• [Data shown]
import Literature.Topology.FourManifolds.CappellShanesonSeventysixIntegers
import Literature.Topology.FourManifolds.CappellShanesonClassGroupAux
import Literature.Topology.FourManifolds.CappellShanesonIdealClasses
import HarnessLib

/-!
# The ideal classes of the non-maximal order `ℤ[Θ₇₆]`, I: the principal genus

Iwaki (K. Iwaki, *Non-invertible ideal classes of Cappell–Shaneson polynomial orders*, 2025,
§4.3 Table) lists, for the trace `n = 76` — the one trace in `70 ≤ n ≤ 78` at which
`ℤ[Θₙ] = ℤ[x]/(fₙ)`, `fₙ = x³ - nx² + (n-1)x - 1`, is NOT the maximal order (`Δ(f₇₆) = 7³·17·4999`,
`[𝓞 K : ℤ[θ]] = 7`, `CappellShanesonSeventysixIntegers.lean`) — an ideal class monoid `C(ℤ[Θ₇₆])`
of `35` classes with representatives `⟨Θ - c, d⟩`.  The class group of the maximal order
`𝓞 K = ℤ ⊕ ℤθ ⊕ ℤη`, `η = (θ - 2)²/7`, is cyclic of order `5`
(`CappellShanesonClassGroupSeventysix{,Rel}.lean`), and the `35` classes are `5` genera (the class
of `J 𝓞 K`) of `7` classes each.  This file treats the PRINCIPAL GENUS: **every non-zero ideal `J` of
`ℤ[Θ₇₆]` with `J 𝓞 K` principal — precisely, `x₀ · φ(J) 𝓞 K = y₀ · 𝓞 K` for the embedding
`φ : ℤ[Θ₇₆] ↪ 𝓞 K` and some `x₀, y₀ ≠ 0` — satisfies `x J = y ⟨Θ - c, d⟩` with `x, y ≠ 0` for one of
the seven pairs `(c, d) = (1,1), (2,21), (30,47), (90,137), (65,147), (86,147), (128,147)`** of
Iwaki's row `n = 76` (`ideal_class_adjoinRoot_seventysix_principal_of_root`).  The other four genera
are obtained from this one in the sequel by twisting with an invertible ideal of order `5`.

## The proof (the conductor square, as for `n = 27` in `CappellShanesonTwentysevenIdealClasses.lean`)

1. The conductor of `ℤ[θ]` in `𝓞 K` is `𝔠 = 7 𝓞 K + (θ - 2) 𝓞 K = 𝔭𝔮` (`𝔭 = (7, η)`, `𝔮 = (7, η - 3)`
   the primes above `7 = 𝔭𝔮²`), and `𝔠 = φ(⟨7, Θ - 2⟩) ⊆ φ(ℤ[Θ₇₆])`: `7 · 𝓞 K ⊆ ℤ[θ]`
   (`7η = (θ - 2)²`) and `(θ - 2) · 𝓞 K ⊆ ℤ[θ]` (`(θ - 2)η = 10θ² - 9θ - 1`).
2. Normalise: `N = {n : x₀ φ(j) = y₀ n, j ∈ J} ⊆ 𝓞 K` is a `φ(ℤ[Θ₇₆])`-stable lattice containing
   `𝔠` (as `x₀ φ(J) 𝓞 K = y₀ 𝓞 K`), hence determined by its image `V` in
   `𝓞 K/𝔠 = 𝓞 K/𝔭 × 𝓞 K/𝔮 ≅ 𝔽₇²` under the residue maps `ψ₁ : θ ↦ 2, η ↦ 0` and `ψ₄ : θ ↦ 2, η ↦ 3`
   (`exists_ringHom_zmod_seven_seventysix`, common kernel `𝔠` by `exists_of_residues_eq_zero_seventysix`);
   `V` is an additive subgroup, and since `N 𝓞 K = 𝓞 K`, `V` lies in neither axis.
3. The subgroups of `𝔽₇²` are `0`, `𝔽₇²`, `{x = 0}` and the lines `{y = σx}`; excluding the axes leaves
   `V = 𝔽₇²` (`N = 𝓞 K`, the class of `⟨Θ - 2, 21⟩ ≅ 𝓞 K`) and the six lines `σ = 1, …, 6`
   (`N = 𝔠 + ℤ(1 + λη)`, `3λ ≡ σ - 1`; `σ = 1` is `N = φ(ℤ[Θ₇₆])`, the principal class `⟨Θ - 1, 1⟩`;
   `σ = 2, 3, 4, 5, 6` give `⟨Θ-30,47⟩`, `⟨Θ-128,147⟩`, `⟨Θ-90,137⟩`, `⟨Θ-65,147⟩`, `⟨Θ-86,147⟩`).
4. Each of the seven lattices carries an explicit certificate `X · 7N_V = Y · φ(⟨Θ - c, d⟩)`:
   identities in `𝓞 K = ℤ⟨1, θ, η⟩` verified by `linear_combination` modulo `f₇₆(θ) = 0` and
   `7η = (θ - 2)²`, turned into `7a₀x · J = ay · ⟨Θ - c, d⟩` in `ℤ[Θ₇₆]` by injectivity of `φ`
   (`span_mul_eq_of_certificate_seventysix`, the lemma of the `n = 27` file with a general
   normalisation `x₀, y₀` and a two-generator conductor).

(The certificates were found by exact lattice arithmetic in `ℤ⟨1, θ, η⟩`; only their verification is
part of the proof.  That the seven classes are pairwise distinct is not needed for Kim–Yamada's
Theorem B architecture and is not proved.)  All statements are theorems; no named facts.

## References
* [Iwaki2025] K. Iwaki, 2025, §4.3 (Table, row `n = 76`: `#C(ℤ[θ₇₆]) = 35`), Thm. 3.11, Ex. 3.13.
* [KimYamada2023] M. H. Kim, S. Yamada, Kyungpook Math. J. 63 (2023), §4.3 Prop. 4.12–4.16 and
  Thm. 4.17 (the method, at `n = 27`), Prop. 2.14.
* [Marcus2018] D. A. Marcus, *Number Fields*, 2nd ed., Ch. 2–3 (orders, conductor, ideals).
-/

noncomputable section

• [The problem]
For each line in the data, set it down again exactly.

• [Task output]
import Literature.Topology.FourManifolds.CappellShanesonSeventysixIntegers
import Literature.Topology.FourManifolds.CappellShanesonClassGroupAux
import Literature.Topology.FourManifolds.CappellShanesonIdealClasses
import HarnessLib

/-!
# The ideal classes of the non-maximal order `ℤ[Θ₇₆]`, I: the principal genus

Iwaki (K. Iwaki, *Non-invertible ideal classes of Cappell–Shaneson polynomial orders*, 2025,
§4.3 Table) lists, for the trace `n = 76` — the one trace in `70 ≤ n ≤ 78` at which
`ℤ[Θₙ] = ℤ[x]/(fₙ)`, `fₙ = x³ - nx² + (n-1)x - 1`, is NOT the maximal order (`Δ(f₇₆) = 7³·17·4999`,
`[𝓞 K : ℤ[θ]] = 7`, `CappellShanesonSeventysixIntegers.lean`) — an ideal class monoid `C(ℤ[Θ₇₆])`
of `35` classes with representatives `⟨Θ - c, d⟩`.  The class group of the maximal order
`𝓞 K = ℤ ⊕ ℤθ ⊕ ℤη`, `η = (θ - 2)²/7`, is cyclic of order `5`
(`CappellShanesonClassGroupSeventysix{,Rel}.lean`), and the `35` classes are `5` genera (the class
of `J 𝓞 K`) of `7` classes each.  This file treats the PRINCIPAL GENUS: **every non-zero ideal `J` of
`ℤ[Θ₇₆]` with `J 𝓞 K` principal — precisely, `x₀ · φ(J) 𝓞 K = y₀ · 𝓞 K` for the embedding
`φ : ℤ[Θ₇₆] ↪ 𝓞 K` and some `x₀, y₀ ≠ 0` — satisfies `x J = y ⟨Θ - c, d⟩` with `x, y ≠ 0` for one of
the seven pairs `(c, d) = (1,1), (2,21), (30,47), (90,137), (65,147), (86,147), (128,147)`** of
Iwaki's row `n = 76` (`ideal_class_adjoinRoot_seventysix_principal_of_root`).  The other four genera
are obtained from this one in the sequel by twisting with an invertible ideal of order `5`.

## The proof (the conductor square, as for `n = 27` in `CappellShanesonTwentysevenIdealClasses.lean`)

1. The conductor of `ℤ[θ]` in `𝓞 K` is `𝔠 = 7 𝓞 K + (θ - 2) 𝓞 K = 𝔭𝔮` (`𝔭 = (7, η)`, `𝔮 = (7, η - 3)`
   the primes above `7 = 𝔭𝔮²`), and `𝔠 = φ(⟨7, Θ - 2⟩) ⊆ φ(ℤ[Θ₇₆])`: `7 · 𝓞 K ⊆ ℤ[θ]`
   (`7η = (θ - 2)²`) and `(θ - 2) · 𝓞 K ⊆ ℤ[θ]` (`(θ - 2)η = 10θ² - 9θ - 1`).
2. Normalise: `N = {n : x₀ φ(j) = y₀ n, j ∈ J} ⊆ 𝓞 K` is a `φ(ℤ[Θ₇₆])`-stable lattice containing
   `𝔠` (as `x₀ φ(J) 𝓞 K = y₀ 𝓞 K`), hence determined by its image `V` in
   `𝓞 K/𝔠 = 𝓞 K/𝔭 × 𝓞 K/𝔮 ≅ 𝔽₇²` under the residue maps `ψ₁ : θ ↦ 2, η ↦ 0` and `ψ₄ : θ ↦ 2, η ↦ 3`
   (`exists_ringHom_zmod_seven_seventysix`, common kernel `𝔠` by `exists_of_residues_eq_zero_seventysix`);
   `V` is an additive subgroup, and since `N 𝓞 K = 𝓞 K`, `V` lies in neither axis.
3. The subgroups of `𝔽₇²` are `0`, `𝔽₇²`, `{x = 0}` and the lines `{y = σx}`; excluding the axes leaves
   `V = 𝔽₇²` (`N = 𝓞 K`, the class of `⟨Θ - 2, 21⟩ ≅ 𝓞 K`) and the six lines `σ = 1, …, 6`
   (`N = 𝔠 + ℤ(1 + λη)`, `3λ ≡ σ - 1`; `σ = 1` is `N = φ(ℤ[Θ₇₆])`, the principal class `⟨Θ - 1, 1⟩`;
   `σ = 2, 3, 4, 5, 6` give `⟨Θ-30,47⟩`, `⟨Θ-128,147⟩`, `⟨Θ-90,137⟩`, `⟨Θ-65,147⟩`, `⟨Θ-86,147⟩`).
4. Each of the seven lattices carries an explicit certificate `X · 7N_V = Y · φ(⟨Θ - c, d⟩)`:
   identities in `𝓞 K = ℤ⟨1, θ, η⟩` verified by `linear_combination` modulo `f₇₆(θ) = 0` and
   `7η = (θ - 2)²`, turned into `7a₀x · J = ay · ⟨Θ - c, d⟩` in `ℤ[Θ₇₆]` by injectivity of `φ`
   (`span_mul_eq_of_certificate_seventysix`, the lemma of the `n = 27` file with a general
   normalisation `x₀, y₀` and a two-generator conductor).

(The certificates were found by exact lattice arithmetic in `ℤ⟨1, θ, η⟩`; only their verification is
part of the proof.  That the seven classes are pairwise distinct is not needed for Kim–Yamada's
Theorem B architecture and is not proved.)  All statements are theorems; no named facts.

## References
* [Iwaki2025] K. Iwaki, 2025, §4.3 (Table, row `n = 76`: `#C(ℤ[θ₇₆]) = 35`), Thm. 3.11, Ex. 3.13.
* [KimYamada2023] M. H. Kim, S. Yamada, Kyungpook Math. J. 63 (2023), §4.3 Prop. 4.12–4.16 and
  Thm. 4.17 (the method, at `n = 27`), Prop. 2.14.
* [Marcus2018] D. A. Marcus, *Number Fields*, 2nd ed., Ch. 2–3 (orders, conductor, ideals).
-/

noncomputable section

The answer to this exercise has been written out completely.